What you are asked to do
In the listing below, the answer starts at the line that has "have hsub0 : u" and stops after the line that has "- u.coeff m₀ * E3"; please repeat that part exactly and nothing more.
BEGIN
/-! ## §2 The two-spacing power law with the scale-covariant rate factor -/

/-- **THE TWO-SPACING η-RATE POWER LAW OF KING'S FULL `A = 0` FLUCTUATION PROPAGATOR, ALL RESOLVED PAIRS** (`d ≥ 2`, `0 ≤ γ ≤ 1`): for odd
`L ≥ 3`, `a > 0`, `m₀² ≥ 0` there is `C > 0` (a function of `d, L, a, m₀², γ`) such that for EVERY `K ≥ 1`, `n ≥ 1`, cube `M_μ = 2L^e`, mass
`0 < m² ≤ m₀²` and ALL fine points `x′, y′` of the `(K+n)`-level run at fine distance `r′ = |x′ − y′|_{fine L^nL^K M} ≥ L^n` (i.e. `|x′ − y′| ≥ η`
in unit coordinates), with King's pairing `x = underPtN x′`, `y = underPtN y′`:
`|G^{η′}_{K+n}(x′, y′) − G^η_K(x, y)| ≤ C·(L^nL^K∕r′)^{d−1}·(L^n∕r′)^{γ∕2}` = `C·|x′ − y′|^{2−(d+1)}·(η∕|x′ − y′|)^{γ∕2}` — the
(3.63)-summed singularity times the scale-covariant RATE FACTOR `(η∕|x′ − y′|)^{γ∕2}` (King's (3.73) factor `(η∕L^jη)^γ` at the scale
`L^jη ≈ |x′ − y′|`; `T4EtaRate.rateFactor`'s «(lattice spacing∕size)^γ»), UNIFORM in `K`, `n`, the volume and the mass.  Part O-b is the
unit-scale case; part O-c's «no uniform rate on the diagonal» is the factor `= 1` at `|x′ − y′| = η` (part S-a `fullProp_rateProfile_unif` +
§1).  The (2.17)-summed SHAPE of Prop. 3.9 for King's (2.13) at `A = 0`; nothing here is Bałaban's `G_k(U)`.
[cite: King1986, (2.13)–(2.17) p.653, (2.20) p.654, Prop. 3.7 (3.63) p.663, Prop. 3.8 (3.71) p.664, Prop. 3.9 (3.73) p.665, (4.42)–(4.43) p.675; Balaban1985BackgroundPropagators, Thm 3.14 pp.426–427] -/
theorem fullProp_ratePowerLaw_unif (hd : 2 ≤ d) (hLodd : Odd L) (hL : 2 ≤ L) {a : ℝ} (ha : 0 < a) {m0sq : ℝ} (hm0 : 0 ≤ m0sq)
    {γ : ℝ} (hγ0 : 0 ≤ γ) (hγ1 : γ ≤ 1) :
    ∃ C : ℝ, 0 < C ∧ ∀ (K : ℕ), 1 ≤ K → ∀ (n : ℕ), 1 ≤ n →
      ∀ (e : ℕ) (M : Fin (d + 1) → ℕ) [∀ μ, NeZero (M μ)], (∀ μ, M μ = 2 * L ^ e) →
      ∀ (msq : ℝ), 0 < msq → msq ≤ m0sq →
      ∀ x' y' : Tor (fine (L ^ n * L ^ K) M), ((L ^ n : ℕ) : ℝ) ≤ tdistT (fine (L ^ n * L ^ K) M) x' y' →
        |constrainedProp (L ^ n * L ^ K) M (aK a L (K + n)) (((L ^ n * L ^ K : ℕ) : ℝ) ^ 2) msq x' y'
            - constrainedProp (L ^ K) M (aK a L K) (((L ^ K : ℕ) : ℝ) ^ 2) msq
                (underPtN L K n M x') (underPtN L K n M y')|
          ≤ C * (((L ^ n * L ^ K : ℕ) : ℝ) / tdistT (fine (L ^ n * L ^ K) M) x' y') ^ (d - 1)
              * (((L ^ n : ℕ) : ℝ) / tdistT (fine (L ^ n * L ^ K) M) x' y') ^ (γ / 2) := by
  have hLr : (2 : ℝ) ≤ L := by exact_mod_cast hL
  have hL0 : (0 : ℝ) < L := by linarith
  have hp : 1 ≤ d - 1 := by omega
  have hs0 : 0 ≤ γ / 2 := by linarith
  have hs1 : γ / 2 ≤ 1 := by linarith
  obtain ⟨C₀, δ, hC₀, hδ, H⟩ := fullProp_rateProfile_unif (d := d) L hLodd hL ha hm0 hγ0 hγ1
  -- the two summation constants
  set A₁ : ℝ := 2 * δ ^ (-(γ / 2)) * ((2 * ((d - 1) + 1).factorial / (δ / 2 / L) ^ ((d - 1) + 1) + 2) / (L : ℝ) ^ (d - 1))
    with hA₁
  set A₂ : ℝ := 2 * ((d - 1) + 1).factorial / δ ^ ((d - 1) + 1) with hA₂
  have hA₁0 : 0 < A₁ := by
    have : 0 < δ ^ (-(γ / 2)) := Real.rpow_pos_of_pos hδ _
    positivity
  have hA₂0 : 0 < A₂ := by positivity
  refine ⟨C₀ * (A₁ + A₂), by positivity, ?_⟩
  intro K hK n hn e M _ hM msq hmsq hcap x' y' hres
  have h := H K hK n hn e M hM msq hmsq hcap x' y'
  set r' : ℝ := tdistT (fine (L ^ n * L ^ K) M) x' y' with hr'def
  set Ln : ℝ := ((L ^ n : ℕ) : ℝ) with hLndef
  have hLn : Ln = (L : ℝ) ^ n := by rw [hLndef]; push_cast; ring
  have hLn0 : 0 < Ln := by rw [hLn]; positivity
  have hr'0 : 0 < r' := lt_of_lt_of_le hLn0 hres
  -- the resolved distance in coarse-spacing units `ρ = r′∕L^n ≥ 1`
  set ρ : ℝ := r' / Ln with hρdef
  have hρ : 1 ≤ ρ := by rw [hρdef, le_div_iff₀ hLn0, one_mul]; exact hres
  have hρ0 : 0 < ρ := by linarith
  have hNc : ((L ^ n * L ^ K : ℕ) : ℝ) = Ln * (L : ℝ) ^ K := by rw [hLndef]; push_cast; ring
  -- the exponents of part S-a in the variable `ρ`: `r′·L^m∕N′ = ρ·L^m∕L^K`
  have hexp : ∀ m : ℕ, r' * (L : ℝ) ^ m / ((L ^ n * L ^ K : ℕ) : ℝ) = ρ * (L : ℝ) ^ m / (L : ℝ) ^ K := fun m => by
    rw [hNc, hρdef]
    field_simp
  have hΛφ : (L : ℝ) ^ (d + 1) / (L : ℝ) ^ 2 * (L : ℝ) ^ (γ / 2) = (L : ℝ) ^ (d - 1) * (L : ℝ) ^ (γ / 2) := by
    rw [Lam_eq_pow L hL (by omega)]
  have hPS : ((L : ℝ) ^ (-(γ / 2))) ^ K
        * ∑ i ∈ Finset.range K, ((L : ℝ) ^ (d + 1) / (L : ℝ) ^ 2 * (L : ℝ) ^ (γ / 2)) ^ i
            * Real.exp (-(δ * (r' * (L : ℝ) ^ i / ((L ^ n * L ^ K : ℕ) : ℝ))))
      = ((L : ℝ) ^ (-(γ / 2))) ^ K
        * ∑ i ∈ Finset.range K, ((L : ℝ) ^ (d - 1) * (L : ℝ) ^ (γ / 2)) ^ i
            * Real.exp (-(δ * (ρ * (L : ℝ) ^ i / (L : ℝ) ^ K))) := by
    congr 1
    exact Finset.sum_congr rfl fun i _ => by rw [hΛφ, hexp]
  have hUS : ∑ i ∈ Finset.range n, ((L : ℝ) ^ (d + 1) / (L : ℝ) ^ 2) ^ (K + i)
          * Real.exp (-(δ * (r' * (L : ℝ) ^ (K + i) / ((L ^ n * L ^ K : ℕ) : ℝ))))
      = ∑ i ∈ Finset.range n, ((L : ℝ) ^ (d - 1)) ^ (K + i) * Real.exp (-(δ * (ρ * (L : ℝ) ^ (K + i) / (L : ℝ) ^ K))) :=
    Finset.sum_congr rfl fun i _ => by rw [Lam_eq_pow L hL (by omega), hexp]
  rw [hPS, hUS] at h
  -- §1
  have h1 := levelSum_rate_le hLr hδ hp hs0 hs1 K hρ
  have h2 := unpairedSum_le hLr hδ (d - 1) K n hρ
  -- `ρ⁻¹ ≤ ρ^{−γ∕2}` (`ρ ≥ 1`)
  have hρinv : ρ⁻¹ ≤ ρ ^ (-(γ / 2)) := by
    rw [← Real.rpow_neg_one]
    exact Real.rpow_le_rpow_of_exponent_le hρ (by linarith)
  have hPow0 : 0 ≤ ((L : ℝ) ^ K / ρ) ^ (d - 1) := by positivity
  have h2' : ∑ i ∈ Finset.range n, ((L : ℝ) ^ (d - 1)) ^ (K + i) * Real.exp (-(δ * (ρ * (L : ℝ) ^ (K + i) / (L : ℝ) ^ K)))
      ≤ A₂ * ((L : ℝ) ^ K / ρ) ^ (d - 1) * ρ ^ (-(γ / 2)) :=
    h2.trans (mul_le_mul_of_nonneg_left hρinv (by positivity))
  -- the two factors of the display in the variable `ρ`
  have hF1 : ((L ^ n * L ^ K : ℕ) : ℝ) / r' = (L : ℝ) ^ K / ρ := by
    rw [hNc, hρdef]
    field_simp
  have hF2 : Ln / r' = ρ⁻¹ := by rw [hρdef, inv_div]
  have hF3 : (ρ⁻¹) ^ (γ / 2) = ρ ^ (-(γ / 2)) := by
    rw [Real.inv_rpow hρ0.le, Real.rpow_neg hρ0.le]
  rw [hF1, hF2, hF3]
  calc |constrainedProp (L ^ n * L ^ K) M (aK a L (K + n)) (((L ^ n * L ^ K : ℕ) : ℝ) ^ 2) msq x' y'
          - constrainedProp (L ^ K) M (aK a L K) (((L ^ K : ℕ) : ℝ) ^ 2) msq (underPtN L K n M x') (underPtN L K n M y')|
      ≤ C₀ * (((L : ℝ) ^ (-(γ / 2))) ^ K
            * ∑ i ∈ Finset.range K, ((L : ℝ) ^ (d - 1) * (L : ℝ) ^ (γ / 2)) ^ i
                * Real.exp (-(δ * (ρ * (L : ℝ) ^ i / (L : ℝ) ^ K)))
          + ∑ i ∈ Finset.range n, ((L : ℝ) ^ (d - 1)) ^ (K + i)
                * Real.exp (-(δ * (ρ * (L : ℝ) ^ (K + i) / (L : ℝ) ^ K)))) := h
    _ ≤ C₀ * (A₁ * ((L : ℝ) ^ K / ρ) ^ (d - 1) * ρ ^ (-(γ / 2)) + A₂ * ((L : ℝ) ^ K / ρ) ^ (d - 1) * ρ ^ (-(γ / 2))) := by
        refine mul_le_mul_of_nonneg_left (add_le_add ?_ h2') hC₀.le
        rw [hA₁]
        exact h1
    _ = C₀ * (A₁ + A₂) * ((L : ℝ) ^ K / ρ) ^ (d - 1) * ρ ^ (-(γ / 2)) := by ring
import Literature.Computability.AlgebraicComplexity.DeterminantIrreducible
import Mathlib.Tactic.LinearCombination
import HarnessLib

/-!
# The determinant class of a twist: commutative algebra

Route `FarEdgeDescent` (cell `decomp-mm`, lens 2 «structural dichotomy (special vs generic)»,
gen 32), Kernel VII-det part 1; support for the aside `SubLogRate` (stmt-MatrixMultiplication-25371).

The DEGENERATION obstruction separating the sign twists `𝔖^♭`, `𝔖^{♭ᵀ}` from `⟨2,2,2⟩`
(`FarEdgeDescentSignTwistDet.lean`) compares the determinants of the generic `X`-slices:
`det(X ⊕ X^♭) = det X · perm X` against `det(X ⊕ X) = (det X)²`.  Under a degeneration
`ε^h ⟨2,2,2⟩ + O(ε^{h+1}) = (A(ε) ⊗ B(ε) ⊗ C(ε))·𝔖^♭` one gets an exact identity
`ε^{4h}·((det X)² + O(ε)) = c(ε) · det Y(ε) · perm Y(ε)` in `K[x][ε]`, `Y(ε) = B(ε)ᵀx` a matrix
of linear forms with coefficients in `K[ε]`; comparing TRAILING coefficients (`K[x][ε]` is a domain)
gives `(det X)² = w · P · Q` with `P`, `Q` the trailing coefficients of `u - v`, `u + v`
(`u = y₀₀y₁₁`, `v = y₀₁y₁₀`).  This file supplies the algebra that makes this absurd:

* `detX_prime`: `det X = x₀₀x₁₁ - x₀₁x₁₀` is prime in `K[x]` (the tree's `prime_det_of_X`);
* `linear_mul_linear_ne_C_mul_detX`: a product of two linear forms is never a non-zero multiple of
  `det X` (prime of degree `2` does not divide a non-zero linear form);
* `pair_eq_C_mul_detX`: `(det X)² = C w · P · Q` with `P`, `Q` quadratic forms forces
  `P = κ₁ det X`, `Q = κ₂ det X` (unique factorisation + degrees);
* `trailing_contradiction`: if all `ε`-coefficients of the `y_b` are linear forms and the trailing
  coefficients of `y₀₀y₁₁ ∓ y₀₁y₁₀` are `κ∓ · det X` (`κ∓ ≠ 0`), contradiction (characteristic
  `≠ 2`): at the least order `m₀ = min(ord u, ord v)` the coefficients of `u`, `v` are `0` or genuine
  products of two linear forms, and `(a - b, a + b)` pins both to multiples of `det X`.

References: P. Bürgisser, M. Clausen, M. A. Shokrollahi, *Algebraic Complexity Theory* (1997),
§15.4 (degeneration), §20.2 [BurgisserClausenShokrollahi1997]; V. Strassen, J. reine angew. Math.
375/376 (1987), §4 [Strassen1987].
-/

noncomputable section

open scoped BigOperators Polynomial

set_option linter.dupNamespace false

namespace Summit.MatrixMultiplication.MatrixMultiplication.Theorems.FarEdgeDescentSignTwistDet

open Literature.Computability.AlgebraicComplexity (prime_det_of_X)

universe u

section Det
variable (K : Type u) [Field K]

/-- The coordinate ring `K[x₀₀,x₀₁,x₁₀,x₁₁]` of `2 × 2` matrices. [folklore] -/
abbrev Rx := MvPolynomial (Fin 2 × Fin 2) K

/-- The generic `2 × 2` determinant `x₀₀x₁₁ - x₀₁x₁₀`. [folklore] -/
def detX : Rx K :=
  MvPolynomial.X (0, 0) * MvPolynomial.X (1, 1) - MvPolynomial.X (0, 1) * MvPolynomial.X (1, 0)

/-- `detX` is the determinant of the matrix of variables. [folklore] -/
theorem detX_eq_det :
    detX K = (Matrix.of fun i j : Fin 2 => (MvPolynomial.X (i, j) : Rx K)).det := by
  rw [Matrix.det_fin_two]; rfl

/-- **`det X` is prime in `K[x]`.** [folklore] -/
theorem detX_prime : Prime (detX K) := by
  rw [detX_eq_det]
  exact prime_det_of_X (k := K) (ι := id) Function.injective_id

/-- `det X ≠ 0`. [folklore] -/
theorem detX_ne_zero : detX K ≠ 0 := (detX_prime K).ne_zero

/-- `det X` is a quadratic form. [folklore] -/
theorem detX_isHomogeneous : (detX K).IsHomogeneous 2 :=
  ((MvPolynomial.isHomogeneous_X K (0, 0)).mul (MvPolynomial.isHomogeneous_X K (1, 1))).sub
    ((MvPolynomial.isHomogeneous_X K (0, 1)).mul (MvPolynomial.isHomogeneous_X K (1, 0)))

/-- `deg det X = 2`. [folklore] -/
theorem totalDegree_detX : (detX K).totalDegree = 2 :=
  (detX_isHomogeneous K).totalDegree (detX_ne_zero K)

/-- `C (2⁻¹) · 2 = 1` in `K[x]` (characteristic `≠ 2`). [folklore] -/
theorem C_inv_two_mul_two (h2 : (2 : K) ≠ 0) : (MvPolynomial.C (2⁻¹ : K) : Rx K) * 2 = 1 := by
  rw [show (2 : Rx K) = MvPolynomial.C 2 from (map_ofNat _ 2).symm, ← map_mul, inv_mul_cancel₀ h2,
    map_one]

end Det

section Factor
variable {K : Type u} [Field K]

/-- The prime `det X` (degree `2`) divides no non-zero linear form. [folklore] -/
theorem not_detX_dvd_of_isHomogeneous_one {l : Rx K} (hl : l.IsHomogeneous 1) (hl0 : l ≠ 0) :
    ¬ detX K ∣ l := fun h => by
  have h1 := MvPolynomial.totalDegree_le_of_dvd_of_isDomain h hl0
  rw [totalDegree_detX, hl.totalDegree hl0] at h1
  omega

/-- **A product of two linear forms is never a non-zero multiple of `det X`.** [folklore] -/
theorem linear_mul_linear_ne_C_mul_detX {l l' : Rx K} (hl : l.IsHomogeneous 1)
    (hl' : l'.IsHomogeneous 1) {γ : K} (hγ : γ ≠ 0) :
    l * l' ≠ MvPolynomial.C γ * detX K := by
  intro h
  have hne : MvPolynomial.C γ * detX K ≠ 0 :=
    mul_ne_zero (by simpa using hγ) (detX_ne_zero K)
  have hl0 : l ≠ 0 := fun h0 => hne (by rw [← h, h0, zero_mul])
  have hl'0 : l' ≠ 0 := fun h0 => hne (by rw [← h, h0, mul_zero])
  have hdvd : detX K ∣ l * l' := ⟨MvPolynomial.C γ, by rw [h, mul_comm]⟩
  rcases (detX_prime K).dvd_or_dvd hdvd with h1 | h1
  · exact not_detX_dvd_of_isHomogeneous_one hl hl0 h1
  · exact not_detX_dvd_of_isHomogeneous_one hl' hl'0 h1

/-- A non-zero quadratic form divisible by `det X` is a constant multiple of it. [folklore] -/
theorem eq_C_mul_detX_of_dvd {P : Rx K} (hP : P.IsHomogeneous 2) (hP0 : P ≠ 0)
    (h : detX K ∣ P) : ∃ κ : K, κ ≠ 0 ∧ P = MvPolynomial.C κ * detX K := by
  obtain ⟨q, hq⟩ := h
  have hq0 : q ≠ 0 := by
    rintro rfl
    exact hP0 (by rw [hq, mul_zero])
  have hdeg : q.totalDegree = 0 := by
    have h1 := congrArg MvPolynomial.totalDegree hq
    rw [MvPolynomial.totalDegree_mul_of_isDomain (detX_ne_zero K) hq0, totalDegree_detX,
      hP.totalDegree hP0] at h1
    omega
  rw [MvPolynomial.totalDegree_eq_zero_iff_eq_C] at hdeg
  refine ⟨q.coeff 0, fun h0 => hq0 (by rw [hdeg, h0, map_zero]), ?_⟩
  rw [hq, mul_comm]
  congr 1

/-- **`(det X)² = C w · P · Q` with `P`, `Q` quadratic forms forces `P = κ₁ det X`,
`Q = κ₂ det X`** (`κ₁κ₂w = 1`). [folklore] -/
theorem pair_eq_C_mul_detX {w : K} {P Q : Rx K} (hP : P.IsHomogeneous 2) (hQ : Q.IsHomogeneous 2)
    (h : detX K ^ 2 = MvPolynomial.C w * P * Q) :
    (∃ κ₁ : K, κ₁ ≠ 0 ∧ P = MvPolynomial.C κ₁ * detX K) ∧
      (∃ κ₂ : K, κ₂ ≠ 0 ∧ Q = MvPolynomial.C κ₂ * detX K) := by
  have h0 : detX K ^ 2 ≠ 0 := pow_ne_zero _ (detX_ne_zero K)
  have hw : w ≠ 0 := by
    rintro rfl
    rw [map_zero, zero_mul, zero_mul] at h
    exact h0 h
  have hP0 : P ≠ 0 := by
    rintro rfl
    rw [mul_zero, zero_mul] at h
    exact h0 h
  have hQ0 : Q ≠ 0 := by
    rintro rfl
    rw [mul_zero] at h
    exact h0 h
  have hunit : IsUnit (MvPolynomial.C w : Rx K) := (isUnit_iff_ne_zero.mpr hw).map MvPolynomial.C
  have hdvd : detX K ∣ P * Q := by
    have h1 : detX K ∣ MvPolynomial.C w * (P * Q) := ⟨detX K, by rw [← mul_assoc, ← h]; ring⟩
    exact hunit.dvd_mul_left.mp h1
  have key : ∀ {P Q : Rx K}, P.IsHomogeneous 2 → P ≠ 0 →
      detX K ^ 2 = MvPolynomial.C w * P * Q → detX K ∣ P →
      (∃ κ₁ : K, κ₁ ≠ 0 ∧ P = MvPolynomial.C κ₁ * detX K) ∧
        (∃ κ₂ : K, κ₂ ≠ 0 ∧ Q = MvPolynomial.C κ₂ * detX K) := by
    intro P Q hP hP0 h hdP
    obtain ⟨κ₁, hκ₁, hP1⟩ := eq_C_mul_detX_of_dvd hP hP0 hdP
    refine ⟨⟨κ₁, hκ₁, hP1⟩, ?_⟩
    have h2 : detX K * detX K = detX K * (MvPolynomial.C (w * κ₁) * Q) := by
      rw [← pow_two, h, hP1, map_mul]; ring
    have h3 := mul_left_cancel₀ (detX_ne_zero K) h2
    refine ⟨(w * κ₁)⁻¹, inv_ne_zero (mul_ne_zero hw hκ₁), ?_⟩
    rw [h3, ← mul_assoc, ← map_mul, inv_mul_cancel₀ (mul_ne_zero hw hκ₁), map_one, one_mul]
  rcases (detX_prime K).dvd_or_dvd hdvd with h1 | h1
  · exact key hP hP0 h h1
  · have h' : detX K ^ 2 = MvPolynomial.C w * Q * P := by rw [h]; ring
    exact (key hQ hQ0 h' h1).symm

end Factor

/-! ## Trailing coefficients of `y₀₀y₁₁ ∓ y₀₁y₁₀` -/

section Trailing
variable {K : Type u} [Field K]

/-- If `p ≠ 0` vanishes below order `m₀` and its trailing coefficient is `κ · det X`, then its
coefficient at `m₀` is a (possibly zero) constant multiple of `det X`. [folklore] -/
theorem coeff_eq_C_mul_detX_of_trailing {p : (Rx K)[X]} {m₀ : ℕ} (hp : p ≠ 0)
    (hlow : ∀ k < m₀, p.coeff k = 0) {κ : K}
    (htc : p.trailingCoeff = MvPolynomial.C κ * detX K) :
    ∃ α : K, p.coeff m₀ = MvPolynomial.C α * detX K := by
  have hle : m₀ ≤ p.natTrailingDegree := Polynomial.le_natTrailingDegree hp hlow
  rcases hle.eq_or_lt with h | h
  · exact ⟨κ, by rw [h]; exact htc⟩
  · exact ⟨0, by rw [Polynomial.coeff_eq_zero_of_lt_natTrailingDegree h, map_zero, zero_mul]⟩

/-- The trailing coefficient of a product `y · y'` whose coefficients are linear forms is a product
of two linear forms. [folklore] -/
theorem trailingCoeff_mul_isHomogeneous {y y' : (Rx K)[X]} (hy : ∀ k, (y.coeff k).IsHomogeneous 1)
    (hy' : ∀ k, (y'.coeff k).IsHomogeneous 1) :
    ∃ l l' : Rx K, l.IsHomogeneous 1 ∧ l'.IsHomogeneous 1 ∧ (y * y').trailingCoeff = l * l' :=
  ⟨y.trailingCoeff, y'.trailingCoeff, hy _, hy' _, Polynomial.trailingCoeff_mul y y'⟩

/-- **The trailing contradiction.**  If every `ε`-coefficient of the four series `y_b ∈ K[x][ε]`
is a linear form in `x`, then the trailing coefficients of `y₀₀y₁₁ - y₀₁y₁₀` and
`y₀₀y₁₁ + y₀₁y₁₀` cannot both be non-zero multiples of `det X` (characteristic `≠ 2`).
[cite: BurgisserClausenShokrollahi1997, §15.4] -/
theorem trailing_contradiction (h2 : (2 : K) ≠ 0) (y : Fin 2 × Fin 2 → (Rx K)[X])
    (HY : ∀ b k, ((y b).coeff k).IsHomogeneous 1) {κ₁ κ₂ : K} (hκ₁ : κ₁ ≠ 0) (hκ₂ : κ₂ ≠ 0)
    (h₁ : (y (0, 0) * y (1, 1) - y (0, 1) * y (1, 0)).trailingCoeff =
      MvPolynomial.C κ₁ * detX K)
    (h₂ : (y (0, 0) * y (1, 1) + y (0, 1) * y (1, 0)).trailingCoeff =
      MvPolynomial.C κ₂ * detX K) : False := by
  set u := y (0, 0) * y (1, 1) with hu
  set v := y (0, 1) * y (1, 0) with hv
  have hC : ∀ {κ : K}, κ ≠ 0 → MvPolynomial.C κ * detX K ≠ 0 := fun hκ =>
    mul_ne_zero (by simpa using hκ) (detX_ne_zero K)
  -- a product of two of the `y`'s never has trailing coefficient `κ · det X`, `κ ≠ 0`
  have hprod : ∀ (b b' : Fin 2 × Fin 2) {κ : K}, κ ≠ 0 →
      (y b * y b').trailingCoeff ≠ MvPolynomial.C κ * detX K := by
    intro b b' κ hκ h
    obtain ⟨l, l', hl, hl', hll⟩ := trailingCoeff_mul_isHomogeneous (HY b) (HY b')
    exact linear_mul_linear_ne_C_mul_detX hl hl' hκ (hll ▸ h)
  by_cases hu0 : u = 0
  · rw [hu0, zero_add] at h₂
    exact hprod _ _ hκ₂ h₂
  by_cases hv0 : v = 0
  · rw [hv0, sub_zero] at h₁
    exact hprod _ _ hκ₁ h₁
  -- both non-zero: look at the least order `m₀`
  have hsub0 : u - v ≠ 0 := fun h => hC hκ₁ (by rw [← h₁, h, Polynomial.trailingCoeff_zero])
  have hadd0 : u + v ≠ 0 := fun h => hC hκ₂ (by rw [← h₂, h, Polynomial.trailingCoeff_zero])
  set m₀ := min u.natTrailingDegree v.natTrailingDegree with hm₀
  have hlowu : ∀ k < m₀, u.coeff k = 0 := fun k hk =>
    Polynomial.coeff_eq_zero_of_lt_natTrailingDegree (lt_of_lt_of_le hk (min_le_left _ _))
  have hlowv : ∀ k < m₀, v.coeff k = 0 := fun k hk =>
    Polynomial.coeff_eq_zero_of_lt_natTrailingDegree (lt_of_lt_of_le hk (min_le_right _ _))
  obtain ⟨αm, hαm⟩ := coeff_eq_C_mul_detX_of_trailing hsub0
    (fun k hk => by rw [Polynomial.coeff_sub, hlowu k hk, hlowv k hk, sub_zero]) h₁
  obtain ⟨αp, hαp⟩ := coeff_eq_C_mul_detX_of_trailing hadd0
    (fun k hk => by rw [Polynomial.coeff_add, hlowu k hk, hlowv k hk, add_zero]) h₂
  rw [Polynomial.coeff_sub] at hαm
  rw [Polynomial.coeff_add] at hαp
  have E3 := C_inv_two_mul_two K h2
  have ha : u.coeff m₀ = MvPolynomial.C (2⁻¹ * (αm + αp)) * detX K := by
    rw [map_mul, map_add]
    linear_combination (MvPolynomial.C (2⁻¹ : K)) * hαm + (MvPolynomial.C (2⁻¹ : K)) * hαp
      - u.coeff m₀ * E3
  have hb : v.coeff m₀ = MvPolynomial.C (2⁻¹ * (αp - αm)) * detX K := by
    rw [map_mul, map_sub]
    linear_combination (-MvPolynomial.C (2⁻¹ : K)) * hαm + (MvPolynomial.C (2⁻¹ : K)) * hαp
      - v.coeff m₀ * E3
  -- `m₀` is attained by `u` or by `v`; there the coefficient is the (non-zero) trailing one
  rcases min_choice u.natTrailingDegree v.natTrailingDegree with hm | hm
  · have htc : u.trailingCoeff = MvPolynomial.C (2⁻¹ * (αm + αp)) * detX K := by
      rw [Polynomial.trailingCoeff, ← hm]; exact ha
    have hne : (2⁻¹ * (αm + αp) : K) ≠ 0 := by
      intro h0
      rw [h0, map_zero, zero_mul, Polynomial.trailingCoeff_eq_zero] at htc
      exact hu0 htc
    exact hprod _ _ hne htc
  · have htc : v.trailingCoeff = MvPolynomial.C (2⁻¹ * (αp - αm)) * detX K := by
      rw [Polynomial.trailingCoeff, ← hm]; exact hb
    have hne : (2⁻¹ * (αp - αm) : K) ≠ 0 := by
      intro h0
      rw [h0, map_zero, zero_mul, Polynomial.trailingCoeff_eq_zero] at htc
      exact hv0 htc
    exact hprod _ _ hne htc

end Trailing

end Summit.MatrixMultiplication.MatrixMultiplication.Theorems.FarEdgeDescentSignTwistDet

end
END
Expected answer
  have hsub0 : u - v ≠ 0 := fun h => hC hκ₁ (by rw [← h₁, h, Polynomial.trailingCoeff_zero])
  have hadd0 : u + v ≠ 0 := fun h => hC hκ₂ (by rw [← h₂, h, Polynomial.trailingCoeff_zero])
  set m₀ := min u.natTrailingDegree v.natTrailingDegree with hm₀
  have hlowu : ∀ k < m₀, u.coeff k = 0 := fun k hk =>
    Polynomial.coeff_eq_zero_of_lt_natTrailingDegree (lt_of_lt_of_le hk (min_le_left _ _))
  have hlowv : ∀ k < m₀, v.coeff k = 0 := fun k hk =>
    Polynomial.coeff_eq_zero_of_lt_natTrailingDegree (lt_of_lt_of_le hk (min_le_right _ _))
  obtain ⟨αm, hαm⟩ := coeff_eq_C_mul_detX_of_trailing hsub0
    (fun k hk => by rw [Polynomial.coeff_sub, hlowu k hk, hlowv k hk, sub_zero]) h₁
  obtain ⟨αp, hαp⟩ := coeff_eq_C_mul_detX_of_trailing hadd0
    (fun k hk => by rw [Polynomial.coeff_add, hlowu k hk, hlowv k hk, add_zero]) h₂
  rw [Polynomial.coeff_sub] at hαm
  rw [Polynomial.coeff_add] at hαp
  have E3 := C_inv_two_mul_two K h2
  have ha : u.coeff m₀ = MvPolynomial.C (2⁻¹ * (αm + αp)) * detX K := by
    rw [map_mul, map_add]
    linear_combination (MvPolynomial.C (2⁻¹ : K)) * hαm + (MvPolynomial.C (2⁻¹ : K)) * hαp
      - u.coeff m₀ * E3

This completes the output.